Não é a primeira vez que eu toco neste tópico do fim dos desktops montados. Alguém até poderia achar, equivocadamente, que torço por isso. Na realidade, filosoficamente, não "torço" por nada, nem para o bem nem para o mal. É o estoicismo. Além disso, muito ao contrário, eu amo os PCs montados e gostaria que eles perdurassem para sempre. Venho montando PCs para uso pessoal desde 1987 (PC XT), não há outro item de consumo que me interesse da mesma forma que partes de PC. E justamente por isso que acompanho de perto os movimentos deste mercado.
Não são boas notícias, mas acho que a análise é interessante para quem não gosta de ser pego de surpresa.
E nem precisa acompanhar tão de perto pra saber o que esta acontecendo com as placas de vídeo para PC atualmente. Uma combinação de boom de mineração de criptomoedas, pandemia de covid-19 e falta aguda de semicondutores para tudo, inclusive veículos e indústrias de consumo em geral... Mas o resultado para o consumidor de placas de vídeo para jogos é mais dramático. O preço subiu a um patamar que eu considero absurdo. Hoje eu não compraria nem uma placa de vídeo intermediária, digamos, a série *60 da nVidia (3060, 3060ti, ou mesmo a geração anterior, 2060). Tenho uma GTX 1080 comprada lá em 2016, que por ser uma placa top na época ainda atende depois de tanto tempo, embora eu já tenha interesse em experimentar novas tecnologias não incluídas nela, como Ray Tracing. Em uma época "normal" eu já teria feito um upgrade desde o ano passado.
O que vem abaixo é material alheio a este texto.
import Literature.NumberTheory.EllipticCurves.HeegnerPointsKolyvaginProp82Proofs
import Literature.NumberTheory.EllipticCurves.HeegnerPointsKolyvaginPairingMap
import HarnessLib

/-!
# Gross's Prop. 8.2 at an inert Kolyvagin prime WITHOUT eigenlines: an endomorphism of `E[p]` with
# no eigenvector replaces the `±`-decomposition (any prime `p`, in particular `p = 2`)

Toward leaf (L2A/B) of VARIANT K (crux `UpperOffV0HSYPlus`, stmt-BirchSwinnertonDyer-19804) at
`p = 2`: the binders `hL2A` / `hL2B` of
`SylvesterTwoCoupledDescentAtTwo.selmerGroup_eq_bot_and_le_closure_of_coupledLeaves` are Gross 1991,
Prop. 8.2 — "if `d` is Selmer away from the Kolyvagin prime `λ` and NOT Selmer at `λ`, then every
Selmer class is locally trivial at `λ`" — with the `ν/τ` eigen-clause deleted. The tree's
`Gross1991_prop_8_2_at_of_reciprocity` (`HeegnerPointsKolyvaginProp82Proofs`) proves Prop. 8.2 from
Kolyvagin's reciprocity (R) for `p ≠ 2` and `±`-EIGENclasses `s, d` of complex conjugation: the last
step is "the two eigenlines of `E_p` meet in `0` since `p` is odd". At `p = 2` there are no signs.

THIS FILE proves the same conclusion, for ANY prime `p`, with the eigen-hypotheses replaced by an
additive `Γ_K`-equivariant endomorphism `fn` of `E[p] = E(K̄)[p]` WITHOUT EIGENVECTOR
(`fn t = k • t ⇒ t = 0`; for a `j = 0` curve over `K ∋ ω` and `p = 2`: `fn = [ζ]|E[2]`,
`fn² + fn + 1 = 0`) and reciprocity (R) assumed for BOTH pairs `(s, d)` and `(s, H¹(fn) d)`:
`mem_torsionLocalKer_of_reciprocity_of_noEigenvector`. Proof: Steps 0–2, 7, 9 of the tree proof
re-run verbatim (a Frobenius `τ'` at `𝔔 ∣ λ` fixing `E_p`; the tame homomorphism
`a = [d, ·]|_{I_𝔔}` with cyclic image generated by some `a σ₁ ≠ 0`; Prop. 9.6
`s_λ = 0 ⟺ [s, τ'] = 0`); NEW Step 8: (R), (R') and `[H¹(fn) d, σ] = fn [d, σ]`
(`h1Eval_resH1Hom_id`) put `x = [s, τ']` in `ℤ·t ∩ ℤ·(fn t)` (`t = a σ₁`,
`mem_zmultiples_of_pairing_eq_zero`), and `ℤ·t ∩ ℤ·(fn t) = 0` because `fn` has no eigenvector
(`eq_zero_of_mem_zmultiples_of_noEigenvector`). No parity of `p`, no sign, no complex conjugation on
classes. Theorem-only; nothing asserted on 19804; no label moves; BSD not claimed for any curve.
Credit: Steps 0–2/7/9 are the tree's (file `HeegnerPointsKolyvaginProp82Proofs`, Gross 1991 §§7–9).

References: B. H. Gross, *Kolyvagin's work on modular elliptic curves* (1991), Prop. 8.1, 8.2, (7.1),
(7.6), Prop. 9.6 [GrossLMS1991]; W. G. McCallum, *Kolyvagin's work on Shafarevich–Tate groups* (1991),
Prop. 2.2, Lemma 5.3 [McCallumLMS1991].
-/

set_option linter.dupNamespace false -- Summits modules are `Summit.<Summit>.<Problem>…` by design

noncomputable section

open scoped Classical Pointwise
open WeierstrassCurve NumberField IsDedekindDomain Field WithZero
open Literature.NumberTheory.EllipticCurves Literature.NumberTheory.GaloisRepresentations
open Literature.NumberTheory.EllipticCurves.KolyvaginReciprocity

universe u

namespace Summit.BirchSwinnertonDyer.BirchSwinnertonDyer.Theorems.SylvesterTwoCoupledDuality

/-! ## The linear algebra: two lines through an endomorphism without eigenvector meet in `0` -/

section LinearAlgebra

variable {T : Type*} [AddCommGroup T]

/-- **`ℤ·t ∩ ℤ·(fn t) = 0` when `fn` has no eigenvector** on a group killed by the prime `p`:
if `x = i • t = j • fn t` with `x ≠ 0` then `p ∤ j`, and with `m j ≡ 1 (p)`,
`fn t = (m j) • fn t = (m i) • t` exhibits `t ≠ 0` as an eigenvector. [folklore] -/
theorem eq_zero_of_mem_zmultiples_of_noEigenvector {p : ℕ} (hp : p.Prime)
    (hpT : ∀ t : T, p • t = 0) (fn : T →+ T) (hnoeig : ∀ (t : T) (k : ℤ), fn t = k • t → t = 0)
    {t x : T} (hx : x ∈ AddSubgroup.zmultiples t) (hx' : x ∈ AddSubgroup.zmultiples (fn t)) :
    x = 0 := by
  by_contra hx0
  obtain ⟨i, rfl⟩ := AddSubgroup.mem_zmultiples_iff.mp hx
  obtain ⟨j, hj⟩ := AddSubgroup.mem_zmultiples_iff.mp hx'
  have hpT' : ∀ u : T, (p : ℤ) • u = 0 := fun u ↦ by rw [natCast_zsmul]; exact hpT u
  -- `p ∤ j`
  have hpj : ¬ (p : ℤ) ∣ j := by
    rintro ⟨r, rfl⟩
    apply hx0
    rw [← hj, mul_zsmul, hpT']
  -- Bézout: `r p + m j = 1`
  have hcopN : Nat.Coprime p j.natAbs :=
    (Nat.Prime.coprime_iff_not_dvd hp).mpr fun h ↦ hpj (Int.natCast_dvd.mpr h)
  have hcop : IsCoprime (p : ℤ) j := by
    rw [Int.isCoprime_iff_gcd_eq_one, Int.gcd_eq_natAbs]
    simpa using hcopN
  obtain ⟨r, m, hmr⟩ := hcop
  -- `fn t = (m * j) • fn t = m • x = (m * i) • t`: an eigenvector
  have hfnt : fn t = (m * i) • t := by
    have h1 : (r * p + m * j) • fn t = fn t := by rw [hmr, one_zsmul]
    rw [add_zsmul, mul_zsmul, hpT', zsmul_zero, zero_add, mul_zsmul, hj, ← mul_zsmul] at h1
    exact h1.symm
  exact hx0 (by rw [hnoeig t (m * i) hfnt, zsmul_zero])

end LinearAlgebra

/-! ## Prop. 8.2 from (R), (R') and an endomorphism without eigenvector -/

section Main

variable {K : Type u} [Field K] [NumberField K] (W : WeierstrassCurve ℚ)

/-- **Gross 1991, Prop. 8.2 at a Kolyvagin prime, from Kolyvagin reciprocity, WITHOUT eigenlines.**
Let `E/ℚ` be elliptic (`W`), `K` imaginary quadratic, `p` ANY prime, `ℓ` a Kolyvagin prime for
`(E, K, p)` (`IsKolyvaginPrime`: `ℓ ∤ NDp`, `λ = (ℓ)` inert, `Frob(ℓ) = Frob(∞)` on `K(E_p)`) with
`E/K` of good reduction at `λ`; `e` a biadditive alternating left-non-degenerate pairing on
`E_p = E(K̄)[p]`; `fn` an additive `Γ_K`-equivariant endomorphism of `E_p` WITHOUT EIGENVECTOR
(`fn t = k • t ⇒ t = 0`). Let `d ∈ H¹(K, E_p)` fail the Selmer condition at `λ` and `s ∈ Sel(E/K)_p`.
**Assume (R) for `(s, d)` and (R') for `(s, H¹(fn) d)`:** for every prime `𝔔 ∣ λ` of `\bar ℤ_K`,
every arithmetic Frobenius `F` at `𝔔` fixing `E_p` and every `σ ∈ I_𝔔`,
`e([s, F], [d, σ]) = 0 = e([s, F], [H¹(fn) d, σ])`. **Then `s_λ = 0`** (`torsionLocalKer`).
Proof: Steps 0–2, 7, 9 of the tree's `Gross1991_prop_8_2_at_of_reciprocity` (Frobenius `τ'` at
`𝔔 ∣ λ` fixing `E_p`; tame homomorphism `a = [d, ·]|I_𝔔` with cyclic image `ℤ·a σ₁`, `a σ₁ ≠ 0`
by (7.1); Prop. 9.6); then `x = [s, τ'] ∈ ℤ·a σ₁ ∩ ℤ·fn (a σ₁) = 0`
(`mem_zmultiples_of_pairing_eq_zero` twice, `[H¹(fn) d, σ] = fn [d, σ]`,
`eq_zero_of_mem_zmultiples_of_noEigenvector`). [cite: GrossLMS1991, Prop. 8.2 (proof), Prop. 8.1, (7.1), (7.6), Prop. 9.6] -/
theorem mem_torsionLocalKer_of_reciprocity_of_noEigenvector [W.IsElliptic]
    (hK : IsImaginaryQuadratic K) {p : ℕ} (hp : p.Prime)
    {N ℓ : ℕ} (hℓ : IsKolyvaginPrime N W K p ℓ)
    (hgood : (W.baseChange K).HasGoodReductionAt hℓ.place)
    {A : Type*} [AddCommGroup A]
    (e : geomTorsion (W.baseChange K) p →+ geomTorsion (W.baseChange K) p →+ A)
    (halt : ∀ x, e x x = 0) (hnd : ∀ x, (∀ y, e x y = 0) → x = 0)
    (fn : geomTorsion (W.baseChange K) p →+ geomTorsion (W.baseChange K) p)
    (hfn : ∀ (g : absoluteGaloisGroup K) (P : geomTorsion (W.baseChange K) p),
      fn (ContinuousMonoidHom.id _ g • P) = g • fn P)
    (hnoeig : ∀ (t : geomTorsion (W.baseChange K) p) (k : ℤ), fn t = k • t → t = 0)
    {d : galH1Torsion (W.baseChange K) p}
    (hdv : d ∉ selmerLocalKer (W.baseChange K) (hℓ.place.adicCompletion K) p)
    {s : galH1Torsion (W.baseChange K) p} (hs : s ∈ selmerGroup (W.baseChange K) p)
    (hR : ∀ 𝔔 ∈ hℓ.place.primesAbove, ∀ F : absoluteGaloisGroup K, IsArithFrobAt (𝓞 K) F 𝔔 →
      F ∈ torsionFixing (W.baseChange K) p → ∀ σ ∈ 𝔔.inertia (absoluteGaloisGroup K),
      e (h1Eval (W.baseChange K) p s F) (h1Eval (W.baseChange K) p d σ) = 0)
    (hR' : ∀ 𝔔 ∈ hℓ.place.primesAbove, ∀ F : absoluteGaloisGroup K, IsArithFrobAt (𝓞 K) F 𝔔 →
      F ∈ torsionFixing (W.baseChange K) p → ∀ σ ∈ 𝔔.inertia (absoluteGaloisGroup K),
      e (h1Eval (W.baseChange K) p s F)
        (h1Eval (W.baseChange K) p (resH1Hom (ContinuousMonoidHom.id _) fn hfn d) σ) = 0) :
    s ∈ (W.baseChange K).torsionLocalKer (hℓ.place.adicCompletion K) p := by
  -- adapted from Literature/NumberTheory/EllipticCurves/HeegnerPointsKolyvaginProp82Proofs.lean
  -- (`Gross1991_prop_8_2_at_of_reciprocity`, Steps 0–2, 7, 9 verbatim; Step 8 replaced)
  classical
  haveI : Fact p.Prime := ⟨hp⟩
  haveI : Algebra.IsQuadraticExtension ℚ K := ⟨hK.1⟩
  haveI : IsTotallyComplex K := hK.2
  set w := hℓ.place with hwdef
  have hℓprime : ℓ.Prime := hℓ.prime
  have hp0 : (p : ℤ) ≠ 0 := by exact_mod_cast hp.ne_zero
  -- ### Step 0: `p ∉ λ`, `λ` good, `v_λ(ℓ) = 1`, `#E_p = p²`, `p E_p = 0`
  have hpw' : (p : 𝓞 K) ∉ w.asIdeal :=
    not_natCast_mem_of_prime_ne hℓprime hp hℓ.2.2.2.1 w hℓ.mem_place
  have hpw : (((p : ℕ) : ℤ) : 𝓞 K) ∉ w.asIdeal := by rwa [Int.cast_natCast]
  have hwbad : w ∉ (W.baseChange K).badPlaces (𝓞 K) := fun h ↦ h hgood
  have hπ : w.valuation K (ℓ : K) = exp (-1 : ℤ) := by
    have h1 : (ℓ : K) = algebraMap (𝓞 K) K (ℓ : 𝓞 K) := by simp
    rw [h1, HeightOneSpectrum.valuation_of_algebraMap]
    exact w.intValuation_singleton (by exact_mod_cast hℓprime.ne_zero) rfl
  have hTp : ∀ P : geomTorsion (W.baseChange K) p, p • P = 0 := fun P ↦ by
    have := (mem_geomTorsion_iff (W.baseChange K) p _).mp P.2
    apply Subtype.ext
    rw [AddSubgroupClass.coe_nsmul, ← natCast_zsmul]
    exact this
  have hcardK : Nat.card (geomTorsion (W.baseChange K) p) = p ^ 2 :=
    card_torsionPoints_eq_sq_holds (W.baseChange K) (AlgebraicClosure K)
      (by exact_mod_cast hp.ne_zero)
  -- ### Step 1: the Frobenius data of (3.2)
  obtain ⟨v, 𝔓₀, h, c₀, hℓv, h𝔓₀, hh, hc₀, hE, hKact⟩ := hℓ.2.2.2.2.2
  have hHi := index_range_absGaloisRestrict_eq_finrank ℚ K
  haveI hHn : ((absGaloisRestrict ℚ K).range).Normal :=
    Subgroup.normal_of_index_eq_two (hHi.trans hK.1)
  -- the copy `e₀ : K → ℚ̄` of `K` inside `ℚ̄`; `γ ∈ res(Γ_K)` iff `γ` fixes it pointwise
  set e₀ : K →ₐ[ℚ] AlgebraicClosure ℚ :=
    (absClosureEquiv ℚ K).symm.toAlgHom.comp
      (IsScalarTower.toAlgHom ℚ K (AlgebraicClosure K)) with he₀
  have he₀x : ∀ x : K, e₀ x = (absClosureEquiv ℚ K).symm (algebraMap K (AlgebraicClosure K) x) :=
    fun _ ↦ rfl
  have hrange : ∀ γ : absoluteGaloisGroup ℚ,
      γ ∈ Set.range (absGaloisRestrict ℚ K) ↔ ∀ x : K, γ • e₀ x = e₀ x := fun γ ↦ by
    rw [mem_range_absGaloisRestrict_iff]
    refine forall_congr' fun x ↦ ?_
    rw [absGaloisTransport_apply, he₀x]
    constructor
    · intro h1
      apply (absClosureEquiv ℚ K).injective
      rw [AlgEquiv.apply_symm_apply]
      exact h1
    · intro h1
      rw [h1, AlgEquiv.apply_symm_apply]
  have hc₀H : c₀ ∉ Set.range (absGaloisRestrict ℚ K) :=
    hc₀.not_mem_range_absGaloisRestrict (L := K) IsTotallyComplex.isComplex
  have hhH : h ∉ (absGaloisRestrict ℚ K).range := by
    intro hmem
    have hmem' : h ∈ Set.range (absGaloisRestrict ℚ K) := hmem
    apply hc₀H
    rw [hrange]
    intro x
    rw [← hKact e₀ x]
    exact (hrange h).mp hmem' x
  -- ### Step 2: `ℓ` unramified; the prime `𝔔 ∣ λ` and the Frobenius `τ'` with `res τ' = h²`
  have hunr : Algebra.IsUnramifiedIn (𝓞 K) v.asIdeal :=
    isUnramifiedIn_of_span_natCast_isPrime hℓprime hℓ.2.2.2.2.1 hℓv
  have hIr := inertia_le_range_absGaloisRestrict_of_isUnramifiedIn (K := K) hunr h𝔓₀
  obtain ⟨w', 𝔔, τ', hw'v, -, -, h𝔔w, h𝔔𝔓₀, hτ', hresτ'⟩ :=
    exists_place_inert_of_not_mem_range (F := ℚ) (M := K) (hK.1 ▸ Nat.prime_two) hHn
      (hHi.trans rfl) hunr h𝔓₀ hIr hh hhH
  have hℓw' : (ℓ : 𝓞 K) ∈ w'.asIdeal := by
    have h1 : (ℓ : 𝓞 ℚ) ∈ (w'.under (𝓞 ℚ)).asIdeal := by rw [hw'v]; exact hℓv
    rw [HeightOneSpectrum.under_asIdeal, Ideal.under_def, Ideal.mem_comap, map_natCast] at h1
    exact h1
  have hw'w : w' = w := hℓ.mem_iff.mp hℓw'
  subst hw'w
  rw [hK.1] at hresτ'
  haveI : 𝔔.IsPrime := h𝔔w.1
  -- ### Step 3: `τ'` fixes `E_p` (`res τ' = h²`, `h` acts on `E_p` as `c₀`, `c₀² = 1`)
  have hτ'fix : τ' ∈ torsionFixing (W.baseChange K) p := by
    rw [mem_torsionFixing_iff]
    intro Q
    obtain ⟨P, rfl⟩ := (RatClosure.torsionEquiv (K := K) W (p : ℤ)).surjective Q
    rw [← RatClosure.torsionEquiv_smul W p τ' P, hresτ', pow_two, mul_smul, hE, hE,
      ← mul_smul, ← pow_two, hc₀.sq_eq_one, one_smul]
  -- ### Step 6 (part): inertia at `𝔔` fixes `E_p` (good reduction, `λ ∤ p`)
  have hIfix : 𝔔.inertia (absoluteGaloisGroup K) ≤ torsionFixing (W.baseChange K) p :=
    fun i hi ↦ (mem_torsionFixing_iff _ _).mpr fun P ↦
      (W.baseChange K).smul_geomTorsion_eq_of_mem_inertia hgood hpw h𝔔w hi P
  -- the root `z = ℓ^{1/p}` of the tame factorization
  obtain ⟨z, hz⟩ := IsAlgClosed.exists_pow_nat_eq (algebraMap K (AlgebraicClosure K) (ℓ : K)) hp.pos
  -- ### Step 7: the tame homomorphism `a = [d, ·]|_{I_𝔔}`: non-zero, cyclic image
  set a : 𝔔.inertia (absoluteGaloisGroup K) → geomTorsion (W.baseChange K) p :=
    fun σ ↦ h1Eval (W.baseChange K) p d σ with ha
  have hac : Continuous a := (continuous_h1Eval _ _ d).comp continuous_subtype_val
  have haa : ∀ σ τ, a (σ * τ) = a σ + a τ := fun σ τ ↦
    h1Eval_mul (W.baseChange K) p d (hIfix σ.2) τ
  -- (7.1): `d_λ ≠ 0` gives a non-zero tame value
  have hd0 : ∃ σ₀ : 𝔔.inertia (absoluteGaloisGroup K), a σ₀ ≠ 0 := by
    by_contra hall
    push Not at hall
    apply hdv
    rw [← oneCocycleClass_reprCocycle (W.baseChange K) p d]
    exact ((W.baseChange K).oneCocycleClass_mem_selmerLocalKer_iff hgood hpw h𝔔w
      (reprCocycle (W.baseChange K) p d)).mpr fun τ hτ ↦ hall ⟨τ, hτ⟩
  -- cyclicity of `a(I_𝔔)` (tame factorization through `θ_z`)
  haveI : Finite (geomTorsion (W.baseChange K) p) := Nat.finite_of_card_ne_zero (by
    rw [hcardK]; exact pow_ne_zero 2 hp.ne_zero)
  obtain ⟨σ₁, -, hgen⟩ :=
    InertiaTame.exists_forall_apply_eq_nsmul w hp.pos hpw' hπ hz h𝔔w hTp a hac haa
  have hx₀ : a σ₁ ≠ 0 := by
    obtain ⟨σ₀, hσ₀⟩ := hd0
    intro h0
    apply hσ₀
    obtain ⟨k, hk⟩ := hgen σ₀
    rw [hk, h0, smul_zero]
  -- `fn`-transported tame values: `[H¹(fn) d, σ] = fn [d, σ]`
  have ha' : ∀ σ : 𝔔.inertia (absoluteGaloisGroup K),
      h1Eval (W.baseChange K) p (resH1Hom (ContinuousMonoidHom.id _) fn hfn d) σ = fn (a σ) :=
    fun σ ↦ h1Eval_resH1Hom_id (W.baseChange K) p fn hfn d (hIfix σ.2)
  -- ### Step 8 (NEW): `[s, τ'] ∈ ℤ·t ∩ ℤ·(fn t) = 0`, `t = a σ₁`
  set x := h1Eval (W.baseChange K) p s τ' with hxdef
  have hfx₀ : fn (a σ₁) ≠ 0 := fun h0 ↦ hx₀ (hnoeig _ 0 (by rw [h0, zero_zsmul]))
  have hRx : e x (a σ₁) = 0 := hR 𝔔 h𝔔w τ' hτ' hτ'fix σ₁ σ₁.2
  have hRx' : e x (fn (a σ₁)) = 0 := by
    rw [← ha' σ₁]; exact hR' 𝔔 h𝔔w τ' hτ' hτ'fix σ₁ σ₁.2
  have hmem : x ∈ AddSubgroup.zmultiples (a σ₁) :=
    mem_zmultiples_of_pairing_eq_zero hcardK hTp e halt hnd hx₀ hRx
  have hmem' : x ∈ AddSubgroup.zmultiples (fn (a σ₁)) :=
    mem_zmultiples_of_pairing_eq_zero hcardK hTp e halt hnd hfx₀ hRx'
  have hx0 : x = 0 := eq_zero_of_mem_zmultiples_of_noEigenvector hp hTp fn hnoeig hmem hmem'
  -- ### Step 9: Gross's Prop. 9.6 at `λ`: `s_λ = 0 ⟺ [s, Frob] = 0`
  haveI : CharZero (w.adicCompletion K) :=
    charZero_of_injective_algebraMap (algebraMap K (w.adicCompletion K)).injective
  obtain ⟨𝔐, h𝔐⟩ := w.localPrimesAbove_nonempty
  set 𝔓w := w.primeBelow (closureEmb (K := K) (w.adicCompletion K)) 𝔐 with h𝔓wdef
  have h𝔓w : 𝔓w ∈ w.primesAbove := HeightOneSpectrum.primeBelow_mem_primesAbove h𝔐
  obtain ⟨δ, -, hF⟩ :=
    HeightOneSpectrum.exists_isArithFrobAt_conj_of_mem_primesAbove_holds h𝔔w h𝔓w hτ'
  have hFT : δ * τ' * δ⁻¹ ∈ torsionFixing (W.baseChange K) p :=
    (torsionFixing_normal (W.baseChange K) p).conj_mem _ hτ'fix δ
  have hsunr : s ∈ unramifiedKer (geomTorsion (W.baseChange K) p) 𝔓w :=
    selmerLocalKer_le_unramifiedKer (HeightOneSpectrum.exists_mem_inertia_apply_eq_holds w)
      (W.baseChange K).smul_localPoints_eq_of_mem_inertia_holds hwbad hpw h𝔓w
      (((mem_selmerGroup_iff (W.baseChange K) p s).mp hs).1 w)
  have hcrit := mem_torsionLocalKer_iff_h1Eval_eq_zero (W.baseChange K) (p : ℤ) h𝔐 hF hFT
    (inertia_le_torsionFixing (W.baseChange K) hwbad hpw _ h𝔐)
    (isOpen_torsionFixing (W.baseChange K) hp0)
    (torsionPointsMap_bijective (W.baseChange K) (w.adicCompletion K) hp.ne_zero).2 hsunr
  rw [hcrit, h1Eval_conj (W.baseChange K) p s δ hτ'fix, ← hxdef, hx0, smul_zero]
end Main

end Summit.BirchSwinnertonDyer.BirchSwinnertonDyer.Theorems.SylvesterTwoCoupledDuality

end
Mas pelos preços atuais simplesmente não se justifica em um item supérfluo. Eu tenho dinheiro para comprar, uma, até várias... mas simplesmente não acho razoável. O preço está, digamos, umas três vezes o que eu acho o razoável. Isso é subjetivo, mas para mim seria loucura comprar GPU assim. Se todas as placas que eu tenho queimassem e não sobrasse nenhuma para o meu PC principal que não tem vídeo integrado (AMD Ryzen 7), a muito contragosto compraria alguma coisa mais de entrada para dar vídeo. E do jeito que vai, temo que até isso acabe sendo muito caro num futuro próximo.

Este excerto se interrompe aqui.